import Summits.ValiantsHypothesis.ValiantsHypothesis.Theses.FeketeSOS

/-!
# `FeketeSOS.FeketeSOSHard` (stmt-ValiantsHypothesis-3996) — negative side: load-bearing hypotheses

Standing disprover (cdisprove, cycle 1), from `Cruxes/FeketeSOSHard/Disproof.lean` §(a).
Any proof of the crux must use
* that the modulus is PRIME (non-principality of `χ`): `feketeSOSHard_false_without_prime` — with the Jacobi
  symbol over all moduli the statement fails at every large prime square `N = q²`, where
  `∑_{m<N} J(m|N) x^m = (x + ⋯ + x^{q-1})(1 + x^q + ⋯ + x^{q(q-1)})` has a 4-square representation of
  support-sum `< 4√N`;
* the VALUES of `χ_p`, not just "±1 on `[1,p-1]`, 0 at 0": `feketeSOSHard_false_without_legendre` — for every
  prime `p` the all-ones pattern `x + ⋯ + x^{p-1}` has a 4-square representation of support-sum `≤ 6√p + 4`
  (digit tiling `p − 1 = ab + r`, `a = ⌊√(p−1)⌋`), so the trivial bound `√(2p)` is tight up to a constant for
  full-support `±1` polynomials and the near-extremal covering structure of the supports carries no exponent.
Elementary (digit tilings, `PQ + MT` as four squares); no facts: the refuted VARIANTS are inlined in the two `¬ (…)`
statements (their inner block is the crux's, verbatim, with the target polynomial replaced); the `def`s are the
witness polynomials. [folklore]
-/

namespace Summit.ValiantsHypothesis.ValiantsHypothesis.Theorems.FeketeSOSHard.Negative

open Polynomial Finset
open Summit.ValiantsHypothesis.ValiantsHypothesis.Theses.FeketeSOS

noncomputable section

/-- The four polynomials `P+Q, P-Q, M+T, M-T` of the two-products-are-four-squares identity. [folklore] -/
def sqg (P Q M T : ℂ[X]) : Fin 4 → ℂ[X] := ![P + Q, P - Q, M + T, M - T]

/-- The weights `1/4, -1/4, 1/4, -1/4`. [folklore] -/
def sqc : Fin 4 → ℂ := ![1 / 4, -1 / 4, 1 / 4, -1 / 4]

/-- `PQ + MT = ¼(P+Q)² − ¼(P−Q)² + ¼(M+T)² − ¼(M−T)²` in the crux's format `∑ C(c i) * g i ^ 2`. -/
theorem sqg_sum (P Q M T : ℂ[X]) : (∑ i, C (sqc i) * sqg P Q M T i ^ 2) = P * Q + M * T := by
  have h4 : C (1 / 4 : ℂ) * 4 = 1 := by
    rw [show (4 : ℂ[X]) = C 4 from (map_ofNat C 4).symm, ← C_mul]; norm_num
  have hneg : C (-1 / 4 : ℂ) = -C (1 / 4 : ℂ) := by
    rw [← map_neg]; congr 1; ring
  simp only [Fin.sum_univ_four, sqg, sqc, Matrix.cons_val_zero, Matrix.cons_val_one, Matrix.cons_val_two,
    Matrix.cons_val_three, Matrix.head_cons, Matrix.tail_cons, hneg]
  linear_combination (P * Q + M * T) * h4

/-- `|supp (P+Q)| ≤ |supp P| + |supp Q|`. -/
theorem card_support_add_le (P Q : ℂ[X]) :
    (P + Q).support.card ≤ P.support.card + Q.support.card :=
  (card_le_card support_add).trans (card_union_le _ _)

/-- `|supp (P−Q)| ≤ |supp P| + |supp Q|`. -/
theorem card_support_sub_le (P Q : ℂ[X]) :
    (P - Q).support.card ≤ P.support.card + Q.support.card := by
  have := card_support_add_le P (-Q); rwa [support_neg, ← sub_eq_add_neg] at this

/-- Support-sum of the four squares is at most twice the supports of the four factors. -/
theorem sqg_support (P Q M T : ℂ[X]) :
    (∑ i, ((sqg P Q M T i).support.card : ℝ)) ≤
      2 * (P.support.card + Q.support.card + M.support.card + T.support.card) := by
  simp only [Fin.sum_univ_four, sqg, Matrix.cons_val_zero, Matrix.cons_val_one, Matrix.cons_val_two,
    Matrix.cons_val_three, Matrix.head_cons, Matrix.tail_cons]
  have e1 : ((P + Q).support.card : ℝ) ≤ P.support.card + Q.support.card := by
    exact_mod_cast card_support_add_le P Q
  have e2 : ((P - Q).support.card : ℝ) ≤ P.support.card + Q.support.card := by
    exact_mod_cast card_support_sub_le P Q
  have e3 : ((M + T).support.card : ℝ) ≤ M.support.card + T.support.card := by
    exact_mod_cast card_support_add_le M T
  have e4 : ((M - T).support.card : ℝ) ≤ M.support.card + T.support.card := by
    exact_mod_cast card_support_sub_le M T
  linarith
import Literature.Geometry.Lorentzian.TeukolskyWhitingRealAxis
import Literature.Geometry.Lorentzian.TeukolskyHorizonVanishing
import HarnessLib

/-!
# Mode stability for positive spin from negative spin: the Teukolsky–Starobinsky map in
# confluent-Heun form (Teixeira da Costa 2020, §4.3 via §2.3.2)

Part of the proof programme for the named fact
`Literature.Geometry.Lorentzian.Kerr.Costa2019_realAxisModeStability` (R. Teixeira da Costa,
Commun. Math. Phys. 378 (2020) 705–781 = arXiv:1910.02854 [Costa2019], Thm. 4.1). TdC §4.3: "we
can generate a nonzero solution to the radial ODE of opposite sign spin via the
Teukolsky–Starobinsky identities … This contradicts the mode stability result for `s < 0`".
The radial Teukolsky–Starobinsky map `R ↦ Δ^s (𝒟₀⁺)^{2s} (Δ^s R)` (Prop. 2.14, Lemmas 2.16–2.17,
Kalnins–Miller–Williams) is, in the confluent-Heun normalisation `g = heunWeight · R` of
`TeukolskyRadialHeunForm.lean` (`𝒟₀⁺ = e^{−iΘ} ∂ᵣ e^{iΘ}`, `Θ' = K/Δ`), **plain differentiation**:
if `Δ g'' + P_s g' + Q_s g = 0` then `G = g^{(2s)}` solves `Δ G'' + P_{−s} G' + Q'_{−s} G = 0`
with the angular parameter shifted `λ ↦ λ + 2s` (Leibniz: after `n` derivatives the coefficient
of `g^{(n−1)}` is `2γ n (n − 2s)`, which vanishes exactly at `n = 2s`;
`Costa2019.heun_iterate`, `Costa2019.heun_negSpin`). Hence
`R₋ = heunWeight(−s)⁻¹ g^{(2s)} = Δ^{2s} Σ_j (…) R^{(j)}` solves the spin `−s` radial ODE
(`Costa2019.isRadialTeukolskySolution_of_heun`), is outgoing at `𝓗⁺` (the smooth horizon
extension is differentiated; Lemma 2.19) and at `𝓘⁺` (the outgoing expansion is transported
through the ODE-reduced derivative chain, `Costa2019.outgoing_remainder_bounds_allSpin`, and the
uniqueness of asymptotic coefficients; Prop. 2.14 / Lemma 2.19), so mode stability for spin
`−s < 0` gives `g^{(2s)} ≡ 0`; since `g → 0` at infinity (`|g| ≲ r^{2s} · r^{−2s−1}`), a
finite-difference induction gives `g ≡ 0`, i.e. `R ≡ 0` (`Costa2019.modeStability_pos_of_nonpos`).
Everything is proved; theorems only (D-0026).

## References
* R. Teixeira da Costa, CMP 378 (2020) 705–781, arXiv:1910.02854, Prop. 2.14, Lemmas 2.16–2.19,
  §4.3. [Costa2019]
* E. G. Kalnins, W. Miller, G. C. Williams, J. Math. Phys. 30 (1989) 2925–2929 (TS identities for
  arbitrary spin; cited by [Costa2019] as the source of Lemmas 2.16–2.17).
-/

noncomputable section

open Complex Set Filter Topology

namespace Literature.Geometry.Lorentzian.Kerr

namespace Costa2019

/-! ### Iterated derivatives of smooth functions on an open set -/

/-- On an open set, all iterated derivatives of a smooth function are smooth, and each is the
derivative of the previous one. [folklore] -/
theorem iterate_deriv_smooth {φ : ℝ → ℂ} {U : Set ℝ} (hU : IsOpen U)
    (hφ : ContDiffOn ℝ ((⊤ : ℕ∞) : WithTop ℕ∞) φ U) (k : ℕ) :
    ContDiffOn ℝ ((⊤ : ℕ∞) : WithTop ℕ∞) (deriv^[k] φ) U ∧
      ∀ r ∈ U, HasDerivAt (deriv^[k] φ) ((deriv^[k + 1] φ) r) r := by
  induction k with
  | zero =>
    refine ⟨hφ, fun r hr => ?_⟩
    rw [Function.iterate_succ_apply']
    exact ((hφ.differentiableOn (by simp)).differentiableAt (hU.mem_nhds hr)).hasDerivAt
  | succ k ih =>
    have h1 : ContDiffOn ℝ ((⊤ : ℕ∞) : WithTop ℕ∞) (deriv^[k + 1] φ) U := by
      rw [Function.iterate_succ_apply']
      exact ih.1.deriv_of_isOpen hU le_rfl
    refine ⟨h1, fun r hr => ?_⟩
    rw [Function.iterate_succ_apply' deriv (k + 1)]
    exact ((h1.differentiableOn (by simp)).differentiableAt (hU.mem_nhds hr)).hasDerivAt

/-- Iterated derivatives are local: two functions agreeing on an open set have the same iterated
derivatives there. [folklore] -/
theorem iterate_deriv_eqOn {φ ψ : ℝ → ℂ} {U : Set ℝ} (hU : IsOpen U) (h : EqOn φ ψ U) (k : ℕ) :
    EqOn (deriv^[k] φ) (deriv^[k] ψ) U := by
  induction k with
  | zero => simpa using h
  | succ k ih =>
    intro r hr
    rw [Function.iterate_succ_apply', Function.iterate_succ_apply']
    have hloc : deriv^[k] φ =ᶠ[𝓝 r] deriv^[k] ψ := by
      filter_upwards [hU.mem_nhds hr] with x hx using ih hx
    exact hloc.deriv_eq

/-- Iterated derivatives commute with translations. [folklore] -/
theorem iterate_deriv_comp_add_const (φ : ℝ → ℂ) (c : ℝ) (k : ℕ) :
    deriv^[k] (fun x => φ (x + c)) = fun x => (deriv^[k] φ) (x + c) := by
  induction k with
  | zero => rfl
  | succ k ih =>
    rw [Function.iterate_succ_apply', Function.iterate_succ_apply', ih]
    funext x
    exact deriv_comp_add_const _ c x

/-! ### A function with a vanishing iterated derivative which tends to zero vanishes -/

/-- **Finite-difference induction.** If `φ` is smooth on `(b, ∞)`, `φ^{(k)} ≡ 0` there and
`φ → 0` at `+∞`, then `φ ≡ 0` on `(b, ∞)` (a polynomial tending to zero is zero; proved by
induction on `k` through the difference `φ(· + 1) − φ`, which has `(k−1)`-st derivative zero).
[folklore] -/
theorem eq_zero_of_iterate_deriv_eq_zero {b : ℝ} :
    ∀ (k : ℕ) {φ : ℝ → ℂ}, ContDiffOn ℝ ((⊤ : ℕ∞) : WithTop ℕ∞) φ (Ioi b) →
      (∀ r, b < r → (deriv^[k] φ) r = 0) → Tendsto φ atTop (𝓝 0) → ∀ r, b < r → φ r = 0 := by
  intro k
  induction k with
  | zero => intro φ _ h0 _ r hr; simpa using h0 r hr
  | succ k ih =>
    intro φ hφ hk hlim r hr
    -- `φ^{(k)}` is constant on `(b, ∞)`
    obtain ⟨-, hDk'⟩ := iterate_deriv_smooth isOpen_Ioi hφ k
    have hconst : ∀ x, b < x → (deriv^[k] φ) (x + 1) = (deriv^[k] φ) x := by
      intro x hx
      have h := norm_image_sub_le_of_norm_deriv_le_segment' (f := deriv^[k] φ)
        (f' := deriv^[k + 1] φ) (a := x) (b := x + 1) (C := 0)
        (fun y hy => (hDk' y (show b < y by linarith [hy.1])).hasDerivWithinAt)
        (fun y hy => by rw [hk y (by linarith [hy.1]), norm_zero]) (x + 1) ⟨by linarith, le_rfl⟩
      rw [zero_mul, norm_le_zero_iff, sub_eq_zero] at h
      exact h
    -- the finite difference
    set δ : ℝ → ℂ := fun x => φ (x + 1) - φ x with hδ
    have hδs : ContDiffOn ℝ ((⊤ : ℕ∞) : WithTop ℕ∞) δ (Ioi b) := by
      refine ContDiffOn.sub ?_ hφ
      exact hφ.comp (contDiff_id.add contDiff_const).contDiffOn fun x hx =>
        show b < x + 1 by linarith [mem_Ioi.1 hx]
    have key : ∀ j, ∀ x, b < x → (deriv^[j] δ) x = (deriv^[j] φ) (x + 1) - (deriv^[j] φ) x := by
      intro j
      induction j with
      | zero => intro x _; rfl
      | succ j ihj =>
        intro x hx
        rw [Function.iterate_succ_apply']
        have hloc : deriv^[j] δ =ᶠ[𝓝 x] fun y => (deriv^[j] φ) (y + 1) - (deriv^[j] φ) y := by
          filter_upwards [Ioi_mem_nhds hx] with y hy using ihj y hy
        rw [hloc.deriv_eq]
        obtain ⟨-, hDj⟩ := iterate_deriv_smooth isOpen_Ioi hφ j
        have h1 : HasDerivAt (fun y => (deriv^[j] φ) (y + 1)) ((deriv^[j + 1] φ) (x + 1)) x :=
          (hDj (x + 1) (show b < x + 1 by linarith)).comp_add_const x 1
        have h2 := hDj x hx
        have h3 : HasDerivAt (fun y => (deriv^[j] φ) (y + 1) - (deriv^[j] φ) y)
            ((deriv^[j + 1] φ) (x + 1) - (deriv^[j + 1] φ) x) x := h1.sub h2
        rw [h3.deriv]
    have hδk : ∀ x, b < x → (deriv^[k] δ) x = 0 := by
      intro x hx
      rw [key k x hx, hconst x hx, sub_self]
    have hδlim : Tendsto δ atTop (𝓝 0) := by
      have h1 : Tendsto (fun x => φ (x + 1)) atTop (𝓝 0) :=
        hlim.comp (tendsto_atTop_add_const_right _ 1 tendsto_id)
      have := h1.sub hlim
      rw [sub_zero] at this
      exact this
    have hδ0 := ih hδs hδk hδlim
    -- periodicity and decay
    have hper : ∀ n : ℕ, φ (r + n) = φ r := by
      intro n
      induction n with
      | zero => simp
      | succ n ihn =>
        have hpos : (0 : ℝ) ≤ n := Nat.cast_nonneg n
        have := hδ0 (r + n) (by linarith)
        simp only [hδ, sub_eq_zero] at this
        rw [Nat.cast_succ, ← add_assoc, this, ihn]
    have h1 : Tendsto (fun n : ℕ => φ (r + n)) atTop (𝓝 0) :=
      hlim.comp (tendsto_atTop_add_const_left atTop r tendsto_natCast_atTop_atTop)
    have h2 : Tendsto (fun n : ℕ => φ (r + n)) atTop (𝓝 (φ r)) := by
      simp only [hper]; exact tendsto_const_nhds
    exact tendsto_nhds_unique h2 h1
=-=-=-=-=
__What is needed__: In exact wording, restate the lines of the data above from the first through the one holding "the all-ones pattern", and stop after that line.

__Result below__:
import Summits.ValiantsHypothesis.ValiantsHypothesis.Theses.FeketeSOS

/-!
# `FeketeSOS.FeketeSOSHard` (stmt-ValiantsHypothesis-3996) — negative side: load-bearing hypotheses

Standing disprover (cdisprove, cycle 1), from `Cruxes/FeketeSOSHard/Disproof.lean` §(a).
Any proof of the crux must use
* that the modulus is PRIME (non-principality of `χ`): `feketeSOSHard_false_without_prime` — with the Jacobi
  symbol over all moduli the statement fails at every large prime square `N = q²`, where
  `∑_{m<N} J(m|N) x^m = (x + ⋯ + x^{q-1})(1 + x^q + ⋯ + x^{q(q-1)})` has a 4-square representation of
  support-sum `< 4√N`;
* the VALUES of `χ_p`, not just "±1 on `[1,p-1]`, 0 at 0": `feketeSOSHard_false_without_legendre` — for every
  prime `p` the all-ones pattern `x + ⋯ + x^{p-1}` has a 4-square representation of support-sum `≤ 6√p + 4`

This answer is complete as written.